Error Classification (internal/foundation/errors):

Severity Levels:

  • Fatal - Stops execution completely
  • Error - Fails the current operation
  • Warning - Continues with degraded functionality
  • Info - Informational, no impact

Retry Strategies:

  • RetryNever - Permanent failure
  • RetryImmediate - Retry immediately
  • RetryBackoff - Exponential backoff
  • RetryRateLimit - Wait for rate limit window
  • RetryUserAction - Requires user intervention

Error Categories: User-facing (Config, Validation, Auth, NotFound), External (Network, Git, Forge), Build (Build, Hugo, FileSystem), Runtime (Runtime, Daemon, Internal)

Transient classification guides retry policy (clone/update network issues; certain Hugo invocations).

Content Generation Details

Transform Pipeline (internal/hugo/pipeline/):

Each markdown file passes through a fixed-order transform pipeline:

  1. parseFrontMatter - Extract YAML front matter from markdown
  2. normalizeIndexFiles - Rename README.md → _index.md for Hugo
  3. buildBaseFrontMatter - Generate default fields (title, type, date)
  4. extractIndexTitle - Extract H1 as title for index pages
  5. stripHeading - Remove H1 from content when appropriate
  6. rewriteRelativeLinks - Fix markdown links (.md → /, directory-style)
  7. rewriteImageLinks - Fix image paths to content root
  8. generateFromKeywords - Create new documents from keywords (, etc.)
  9. addRepositoryMetadata - Inject repository/forge/commit metadata
  10. addEditLink - Generate editURL for source links
  11. serializeDocument - Output final YAML + markdown

Pipeline Features:

  • Fixed execution order (explicit, no dependency resolution needed)
  • Direct document mutation (no patch merge complexity)
  • Document type with all fields accessible
  • Generators create missing index files before transforms run

Theme Integration:

  • Supported themes use Hugo Modules (no local theme directory needed)
  • Theme-specific configuration for Relearn
  • Index template override search order ensures safe customization
  • Front matter includes forge, repository, section, editURL for theme logic

Pruning Strategy

Optional top-level pruning removes non-doc directories to shrink workspace footprint—controlled with allow/deny precedence rules to avoid accidental removal of required assets.

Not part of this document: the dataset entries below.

import Summits.QuantumFields.YangMills.Theorems.PoincareLipschitzLogCutoffStabilityCap
import Summits.QuantumFields.YangMills.Theorems.PoincareLipschitzEuclideanTwistDictionary
import HarnessLib

/-!
# Crux `HistoryTailL` (stmt-QuantumFields-19936), K2 organ of record `hImproveCore` (LEAD ★w1-19936 g9, FROZEN v1 7446c95a; ✓K-4 p709961
# `hImprove ⟸ hImproveCore`, ✓K-5 p709591 `hImproveCore ⟸ hImproveCoreFlat`):
# ★★★ THE ORGAN'S `∀Λ₀` IS REMOVABLE — `hImproveCore∣_{Λ₀ := c} ⟹ hImproveCore` FOR EVERY `c > 18` (the large-energy half of the K2 residue is a
# tree theorem on `ℤ³`; what remains is the parameter-free «`φ ≤ 19` ⇒ `φ ≤ ε₁` at a comparable scale», i.e. the gap ∕ compactness half)

Cell `ym3-torus` (YM ladder rung R3 = continuum SU(2) Yang–Mills on the three-torus — a RUNG, NOT the Clay problem: not d = 4, not infinite
volume, not a mass gap), WIDTH seat `ym-ust-19936-w3` gen 14; `--supports stmt-QuantumFields-19936 --as helper`; THEOREMS ONLY, definition-free.
Imports ✓∕⧗`…LogCutoffStabilityCap` (★★★`exists_scale_energy_le`: one good scale per window from twisted Leung–Xin minimality) and ✓∕⧗`…EuclideanTwistDictionary`
(§1 of the road: `E⁴ ↔ Fin 4 → ℝ`, standard matrix of a twist) + HarnessLib.

WHY.  The display of record v2∕v3 reads `HistoryTailL ⟸ {K1-exp, hImprove ⟸ hImproveCore ⟸ hImproveCoreFlat, MeanDeviationL}`; the organ
`hImproveCore` («bounded normalised twisted energy `≤ Λ₀` ⟹ `≤ ε₁` at ONE comparable scale», every `Λ₀`) is Schoen–Uhlenbeck's `d(3) = 3`
regularity on the lattice.  Its «bounded ⇒ capped» half is the log-cutoff stability test, which ✓`exists_scale_energy_le` proves on `ℤ³` in the
stability letters (`Fin 4 → ℝ`, orthogonal bond twists `S_b`).  THIS FILE is the bridge to the organ's own letters and the consequence:
(§1 = ✓∕⧗`…EuclideanTwistDictionary`: standard matrix `M` of a twist, `S := Mᵀ` orthogonal, Frobenius defect `≤ 4τ₀²`); (§2) the organ's LOCAL-MINIMALITY ROW (unit competitors agreeing with
`u` off `Q_{R−1}(z)`) applied to the Leung–Xin competitor `x ↦ toLp (U_t^{a,η}(x))` (unit by ✓`varied_dot_self`, `= u` where `η = 0`) gives
✓`exists_scale_energy_le`'s minimality hypothesis on `T = Q_R(z) × Fin 3` for every cutoff supported in `Q_{2M}(z)`, `2M ≤ R − 1`
(★★`sum_corr_varied_le_of_localMin`); (§3) ★★★`hImproveCore_of_capped`: with `c′ = (c+18)∕2`, `r = ⌊(R−5)∕(2C₁(c′))⌋`, `M = ⌈C₁r⌉`, twists
`Σ‖S_b − 1‖_F² ≤ 12(2R+1)³τ₀² ≤ r` (from `τ₀R ≤ C₀⁻¹`, `C₀ ≥ 1296C₁`), the cap yields `k ∈ [r, M)` with `E_τ(Q_{k−1}) ≤ c′k ≤ c(k−1)`; the
capped organ at the top scale `k − 1` returns the good scale `r′`, and `R ≤ (8C₁+10)C₀′·r′`.  CONSEQUENCE FOR THE DISPLAY (LEAD ∕ OWNER WORD 13
decide; recorded, not claimed): since ✓K-5 gives `Flat ⟹ Core ⟹ Core∣₁₉` trivially and this file gives `Core∣₁₉ ⟹ Core`, the K2 organ may be
displayed as the PARAMETER-FREE `hImproveCore∣_{Λ₀ := 19}` — logically weaker-or-equal to `hImproveCoreFlat` v1, at the price of keeping the twist
letters (the Flat text's slack row `δ(ρ+1)` admits no second-variation argument — located ★w3 g14 08:36:48Z).

WHAT (ns `…Theorems.PoincareLipschitzImproveCoreOfCapped`).
* §2 ★★`sum_corr_varied_le_of_localMin`, `energy_box_eq_sum_dot`.
* §3 ★★`exists_scale_energy_le_organ` (one good scale per window, organ letters; default heartbeats, 100k-clean).
* §4 ★★★`hImproveCore_of_capped (hc : 18 < c) (hCap : ⟨hImproveCore v1 with `∀Λ₀` deleted, `Λ₀ * R ↦ c * R`⟩) : ⟨hImproveCore v1 7446c95a VERBATIM⟩`
  (decl-local `maxHeartbeats 400000`, RULING №24 (d): fails at 100k — the `Nat.floor`∕`Nat.ceil` real arithmetic).
HONEST SCOPE.  A reduction between two displayed texts + the dictionary; `hImproveCore` ∕ `hImproveCore∣₁₉` ∕ `hImproveCoreFlat` (SU84 ∕ Luckhaus-class
lattice regularity — NOT in print), `hImprove`, K1-exp, `MeanDeviationL`, `BlockLipschitzL`, `HistoryTailL`, a continuum limit or a mass gap are NOT
proved.  YM₃ on T³ is rung R3, NOT the Clay problem.

References: R. Schoen, K. Uhlenbeck, Invent. Math. **78** (1984) 89–100 [SchoenUhlenbeck1984] §2; Y. L. Xin, Duke Math. J. **47** (1980) 609–613 [Xin1980];
T. Bałaban, Commun. Math. Phys. **98** (1985) 17–51 [Balaban1985Averaging] §3 (lattice letters).
-/

set_option autoImplicit false

noncomputable section

open scoped BigOperators InnerProductSpace
open Finset Matrix WithLp

namespace Summit.QuantumFields.YangMills.Theorems.PoincareLipschitzImproveCoreOfCapped

open Literature.MathematicalPhysics.QuantumFieldTheory.Balaban1983to89.B4Eq19LatticeOperators
  (Zd unitVec box mem_box box_mono card_box add_unitVec_mem_box sub_unitVec_mem_box self_mem_box)
open Summit.QuantumFields.YangMills.Theorems.PoincareLipschitzLogCutoffStabilityCap (exists_scale_energy_le)
open Summit.QuantumFields.YangMills.Theorems.PoincareLipschitzEuclideanTwistDictionary

/-! ## §2 The organ's local-minimality row feeds the Leung–Xin minimality; the box energy in coordinates -/

/-- ★★ **THE ORGAN'S LOCAL-MINIMALITY ROW FEEDS THE LEUNG–XIN MINIMALITY.**  If `u` (unit, `E⁴`-valued) minimises the twisted energy
`Σ_{y∈Q_R(z)}Σ_μ ‖τ_μ^y u(y+e_μ) − u(y)‖²` among unit fields agreeing with it off `Q_{R−1}(z)` (the FROZEN organ's row 5 at `(z, R−1)`), then for every
cutoff `η` supported in `Q_{2M}(z) ⊆ Q_{R−1}(z)`, every coordinate field `a` and every `t`, the twisted CORRELATION of the Leung–Xin varied map (read in
coordinates, twists = the standard matrices of `τ_μ^y`) does not exceed that of `u` — ✓`exists_scale_energy_le`'s hypothesis on `T = Q_R(z) × Fin 3`.
[cite: Xin1980, p.609–613] -/
theorem sum_corr_varied_le_of_localMin (u : Zd 3 → EuclideanSpace ℝ (Fin 4)) (hu : ∀ y, ‖u y‖ = 1)
    (τ : Fin 3 → Zd 3 → (EuclideanSpace ℝ (Fin 4) ≃ₗᵢ[ℝ] EuclideanSpace ℝ (Fin 4))) (z : Zd 3) (R : ℤ) (hR : 1 ≤ R) (M : ℕ)
    (h2MR : 2 * (M : ℤ) ≤ R - 1)
    (hloc : ∀ (z' : Zd 3) (R' : ℤ), 0 ≤ R' → box z' (R' + 1) ⊆ box z R →
      ∀ v : Zd 3 → EuclideanSpace ℝ (Fin 4), (∀ y, y ∉ box z' R' → v y = u y) → (∀ y ∈ box z' R', ‖v y‖ = 1) →
      ∑ y ∈ box z' (R' + 1), ∑ μ : Fin 3, ‖τ μ y (u (y + unitVec μ)) - u y‖ ^ 2 ≤
      ∑ y ∈ box z' (R' + 1), ∑ μ : Fin 3, ‖τ μ y (v (y + unitVec μ)) - v y‖ ^ 2)
    (η : Zd 3 → ℝ) (hηout : ∀ y ∉ box z (2 * (M : ℤ)), η y = 0) (a : Fin 4) (t : ℝ) :
    ∑ y ∈ box z R, ∑ μ : Fin 3, dotProduct ((Real.sqrt (1 + t ^ 2 * dotProduct (η y • (Pi.single a 1 - dotProduct (Pi.single a 1) (ofLp (u y)) • ofLp (u y)))
        (η y • (Pi.single a 1 - dotProduct (Pi.single a 1) (ofLp (u y)) • ofLp (u y)))))⁻¹ •
      (ofLp (u y) + t • (η y • (Pi.single a 1 - dotProduct (Pi.single a 1) (ofLp (u y)) • ofLp (u y)))))
        (((Matrix.of fun i j => ofLp (τ μ y (EuclideanSpace.single j (1 : ℝ))) i)ᵀ)ᵀ *ᵥ ((Real.sqrt (1 + t ^ 2 * dotProduct (η (y + unitVec μ) • (Pi.single a 1 - dotProduct (Pi.single a 1) (ofLp (u (y + unitVec μ))) • ofLp (u (y + unitVec μ))))
        (η (y + unitVec μ) • (Pi.single a 1 - dotProduct (Pi.single a 1) (ofLp (u (y + unitVec μ))) • ofLp (u (y + unitVec μ))))))⁻¹ •
      (ofLp (u (y + unitVec μ)) + t • (η (y + unitVec μ) • (Pi.single a 1 - dotProduct (Pi.single a 1) (ofLp (u (y + unitVec μ))) • ofLp (u (y + unitVec μ))))))) ≤
      ∑ y ∈ box z R, ∑ μ : Fin 3, dotProduct (ofLp (u y)) (((Matrix.of fun i j => ofLp (τ μ y (EuclideanSpace.single j (1 : ℝ))) i)ᵀ)ᵀ *ᵥ ofLp (u (y + unitVec μ))) := by
  classical
  -- the competitor
  set v : Zd 3 → EuclideanSpace ℝ (Fin 4) := fun x => toLp 2 ((Real.sqrt (1 + t ^ 2 * dotProduct (η x • (Pi.single a 1 - dotProduct (Pi.single a 1) (ofLp (u x)) • ofLp (u x)))
        (η x • (Pi.single a 1 - dotProduct (Pi.single a 1) (ofLp (u x)) • ofLp (u x)))))⁻¹ •
      (ofLp (u x) + t • (η x • (Pi.single a 1 - dotProduct (Pi.single a 1) (ofLp (u x)) • ofLp (u x))))) with hv
  have hvx : ∀ x, ofLp (v x) = (Real.sqrt (1 + t ^ 2 * dotProduct (η x • (Pi.single a 1 - dotProduct (Pi.single a 1) (ofLp (u x)) • ofLp (u x)))
        (η x • (Pi.single a 1 - dotProduct (Pi.single a 1) (ofLp (u x)) • ofLp (u x)))))⁻¹ •
      (ofLp (u x) + t • (η x • (Pi.single a 1 - dotProduct (Pi.single a 1) (ofLp (u x)) • ofLp (u x)))) := fun x => by
    simp only [hv, WithLp.ofLp_toLp]
  have hv1 : ∀ x, ‖v x‖ = 1 := fun x => norm_eq_one_of_ofLp_eq_varied u hu η a t x (v x) (hvx x)
  have hvout : ∀ y, y ∉ box z (R - 1) → v y = u y := by
    intro y hy
    have hy' : y ∉ box z (2 * (M : ℤ)) := fun h => hy (box_mono z h2MR h)
    exact eq_of_ofLp_eq_varied_of_zero u a t (hηout y hy') (v y) (hvx y)
  have hrow := hloc z (R - 1) (by linarith) (by rw [sub_add_cancel]) v hvout (fun y _ => hv1 y)
  rw [sub_add_cancel] at hrow
  -- `‖τ w′ − w‖² = 2 − 2⟪w, τ w′⟫ = 2 − 2·(coordinates)`
  have hU : ∀ (y : Zd 3) (μ : Fin 3), ‖τ μ y (u (y + unitVec μ)) - u y‖ ^ 2 =
      2 - 2 * dotProduct (ofLp (u y)) (((Matrix.of fun i j => ofLp (τ μ y (EuclideanSpace.single j (1 : ℝ))) i)ᵀ)ᵀ *ᵥ ofLp (u (y + unitVec μ))) := by
    intro y μ
    rw [norm_sub_sq_eq_two_sub (τ μ y) (hu y) (hu _), inner_map_eq_dot]
  have hV : ∀ (y : Zd 3) (μ : Fin 3), ‖τ μ y (v (y + unitVec μ)) - v y‖ ^ 2 =
      2 - 2 * dotProduct (ofLp (v y)) (((Matrix.of fun i j => ofLp (τ μ y (EuclideanSpace.single j (1 : ℝ))) i)ᵀ)ᵀ *ᵥ ofLp (v (y + unitVec μ))) := by
    intro y μ
    rw [norm_sub_sq_eq_two_sub (τ μ y) (hv1 y) (hv1 _), inner_map_eq_dot]
  simp only [hU, hV] at hrow
  have hsplit : ∀ g : Zd 3 → Fin 3 → ℝ, ∑ y ∈ box z R, ∑ μ : Fin 3, (2 - 2 * g y μ) =
      ∑ y ∈ box z R, ∑ _μ : Fin 3, (2 : ℝ) - 2 * ∑ y ∈ box z R, ∑ μ : Fin 3, g y μ := by
    intro g
    rw [Finset.mul_sum, ← Finset.sum_sub_distrib]
    refine Finset.sum_congr rfl fun y _ => ?_
    rw [Finset.mul_sum, ← Finset.sum_sub_distrib]
  rw [hsplit (fun y μ => dotProduct (ofLp (u y)) (((Matrix.of fun i j => ofLp (τ μ y (EuclideanSpace.single j (1 : ℝ))) i)ᵀ)ᵀ *ᵥ ofLp (u (y + unitVec μ)))),
    hsplit (fun y μ => dotProduct (ofLp (v y)) (((Matrix.of fun i j => ofLp (τ μ y (EuclideanSpace.single j (1 : ℝ))) i)ᵀ)ᵀ *ᵥ ofLp (v (y + unitVec μ))))] at hrow
  have h2 := (sub_le_sub_iff_left _).1 hrow
  have h3 := le_of_mul_le_mul_left h2 two_pos
  simp only [hvx] at h3
  exact h3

Design Rationale Highlights

Concern Approach
Cross-repo collisions Conditional forge prefix + repository segmentation.
Performance Incremental fetch + pruning + shallow clones.
Theming Module-based imports; param injection per theme.
Observability Structured build report + issue taxonomy + stage timing.
Reproducibility Environment expansion + explicit config + stable hashing.

Extensibility Points

  • Add new transform: Create function in internal/hugo/pipeline/transforms.go and add to defaultTransforms() list
  • Add new generator: Create function in internal/hugo/pipeline/generators.go and add to defaultGenerators() list
  • Add new theme: Implement Theme interface in internal/hugo/theme/themes/
  • Additional issue codes: Augment taxonomy without breaking consumers
  • Future caching: Leverage doc_files_hash for selective downstream regeneration

Non-Goals

  • Rendering arbitrary SSGs other than Hugo.
  • Full-text search indexing logic (delegated to Hugo theme or external indexing).